=== Section Start ===
/-!
# [v3.2ˢ SOCKET CURRENCY TWIN of ✓`Prop7StubEXOfChartPiecesTwS3`: the Theorem-2 socket reads `Thm2SetupSUAt (F.P K) 2 (K − n) (eta F n K) β₀ B₁ B₂ c₁ len (fun _ => True)` —
# the weakest currency both consumers need (✓`cov_of_thm2SetupSUAt`, ✓`thm2Based_of_thm2SetupSUAt`); ★★OWNER g27 ACK 55 (1), socket owner's word (T-b) 2026-08-28 12:46Z;
# everything else below VERBATIM.]
# Route `UnitScaleTilt`, crux K1 child «MinimiserStabilityRegPr» (stmt-QuantumFields-19200), skeleton v10, stub `stub_existenceMinimalOrbit` (EX), route (α) — **THE EX KNIT AT THE
# CHART OF RECORD AND THE SYMMETRIC SLICE, v3.0ˢ: THE (γ)-GROWTH ROW RE-KNIT AT THE CRITICAL BACKGROUND AND THE REALITY ROW (R-A₁) FOLDED** (★★OWNER RULINGS №26 ∕ №26a ∕ №30 (3),
# 2026-08-28; v3.0ˢ pen = the knit lineage seat ym-ust-19200-w2 g4).  As ✓`Prop7StubEXOfChartPiecesTwSR.stubEX_of_chartPiecesTwSR` (v2.9ˢ, the knit of record) with TWO displayed
# rows REPLACED: (1) `hGrowth` — the PINNED-HORN k-uniform relative Poincaré at the curved critical background (located un-suppliable: HGROWTH-PIN ★w4-19200 g4, RULING №25, ★p1 g12's
# numerics 11:14Z `lqP ≈ 2.2ε²` ℓ-independent) — by the reduction (141)–(142) AT THE CRITICAL BACKGROUND `W = (e^{iX}U₀)^u`: an OPAQUE slice letter `Tsl` (print's linear Landau
# slice `{QA′ = 0, RD*A′ = 0}` at `W` read through (47), sizes included), CHART_W `hChartW` (every admissible competitor `X′` is, in action, a chart point: `A(e^{iX′}U₀) = A(e^{iD}W)`,
# `D ∈ Tsl L i W` Hermitian-traceless — [Balaban1985RegularSpaces] Thm 2 at `W`, (47), gauge invariance of (5)) and LOCMIN_W `hLocW` (`A(W) ≤ A(e^{iD}W)` on the slice — «A′ = 0 is
# a minimum of 𝒜(A′)»; the α-P lane's row: scale-aware TAYLOR ∧ EL_W (✓`Prop7Growth142T3ChartEL`, from the E–L clause) ∧ HESS_W′ ⟹ LOCMIN_W), window `ε₄ ≤ aW L`; (2) `hA₁R`
# («the solution of (111) is `𝔤`-valued») — by its SUPPLIER ✓`Prop7SolutionRealityRowS.hA₁R_of_letterReality`: the letter-reality rows (R-𝒢) `h𝒢R`, (R-W) `hWR` (N06 ∕ P4 class,
# ym-inputs ∕ ★w4-20520 layer-0 programme + (Q-b) ★w5-20520 g5) and the three `L`-only windows `2B₀α ≤ r`, `4r ≤ a₃`, `16B₀C₄r ≤ 1`.

Cell `ym3-torus`, width seat `ym-ust-19200-w2` (gen 4; EX knit lineage).  THEOREMS ONLY (0 `def`, 0 `sorry`).  CONDITIONAL: this file does NOT close the stub — the remaining
inputs are displayed hypotheses with named suppliers; `--supports stmt-QuantumFields-19200 --as helper`, count-neutral.  YM₃ on T³ is a ladder rung (R3), not the Clay problem;
nothing here claims the stub, the crux, d = 4 or the mass gap.

THE PRINT.  [Balaban1985Variational] p. 299: *«To see that U_k is a minimum we apply the whole procedure with the configuration U_k instead of U₀ … ⟨δA′, J⟩ = 0 for all
δA′ : QδA′ = 0, RD*δA′ = 0. (141) … 𝒜(A′) = A(U_k) + ½⟨A′, Δ₁A′⟩ + V(A′). (142) A second order differential at A′ = 0 is given by the quadratic form above, and it is
positive definite. Hence A′ = 0 is a minimum»*; Prop. 6 p. 295 and (51) p. 286 (reality of the solution of (111) from the reality of the letters).  EX DISPLAY after this file
(hypotheses, by name): constants `B₀ C₄ a₃ α r M aW c₀ cB BH ef ε′`; N06 ×2 `norm_G`∕`norm_H₁`; P4 `prop4`; (45)–(46)-twˢ `h46tw` (+ `H` real); (WF) `hWe`∕`hWε`; `hMe`; (W137)
`hw137`; `hBH0`; (W47q)∕(W47R); `h102`∕`h129`; `h102L`∕`h129L`; `hrε`; (R-H₁) `hH₁R`; (R-𝒢) `h𝒢R`; (R-W) `hWR`; `hrα`∕`hr4`∕`hr16`; `hXtw‴` (XL: (112) ∘ (123)–(140) ∘ E–L);
`Tsl` + CHART_W `hChartW` + LOCMIN_W `hLocW`; T2 `hThm2`.  REMOVED relative to v2.9ˢ: `CP θ cS` + `hGrowth`; `hA₁R`.

WHAT IS PROVED (sorry-free, no definition).  ★★★ **`stubEX_of_chartPiecesTwS3`** — the REGISTERED text of `stub_existenceMinimalOrbit` (all `L > 1`, all `B₃ > 4`) from the
displayed rows: ✓`Prop7StubEXOfDisplayedRowsWW.stubEX_of_displayedRows_wW` at `Lan := IsLandauPrintS (c₀ L) (cB L)`, the chart of record, `β := Λ_k`, `B := Bsym`, with (B20) and
CHART-112ˢ discharged exactly as in v2.9ˢ (✓`bound20_symLog_of_closeAvg`, ✓`chart47twS_of_regPr_eta`, ✓`exists_normS_of_regPr_of_size`, ✓`dbarTwS_window_of_regPr`,
✓`hChart_of_piecesTwG` ∘ ✓`hXtw_of_split_etaG` ∘ ✓`hXtw'_of_splitG` ∘ ✓`hXtw''_of_reality`, (R-B) ✓`bsym_isHermitian_trace_zero`) and (R-A₁) supplied by
✓`hA₁R_of_letterReality`.

References: T. Bałaban, CMP 102 (1985) 277–309 [Balaban1985Variational]; CMP 99 (1985) 75–102 [Balaban1985RegularSpaces]; CMP 99 (1985) 389–434 [Balaban1985BackgroundPropagators];
CMP 98 (1985) 17–51 [Balaban1985Averaging] (loci in the theorem docstring).
-/

set_option autoImplicit false

noncomputable section

open scoped BigOperators Matrix.Norms.L2Operator Matrix

namespace Summit.QuantumFields.YangMills.Theorems.Prop7StubEXOfChartPiecesTwS3S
=== Section End ===
Take the lines above from the one containing "# rows REPLACED: (1)" to the one containing "# numerics 11:14Z" and retype them exactly, both ends included, with nothing added.

# rows REPLACED: (1) `hGrowth` — the PINNED-HORN k-uniform relative Poincaré at the curved critical background (located un-suppliable: HGROWTH-PIN ★w4-19200 g4, RULING №25, ★p1 g12's
# numerics 11:14Z `lqP ≈ 2.2ε²` ℓ-independent) — by the reduction (141)–(142) AT THE CRITICAL BACKGROUND `W = (e^{iX}U₀)^u`: an OPAQUE slice letter `Tsl` (print's linear Landau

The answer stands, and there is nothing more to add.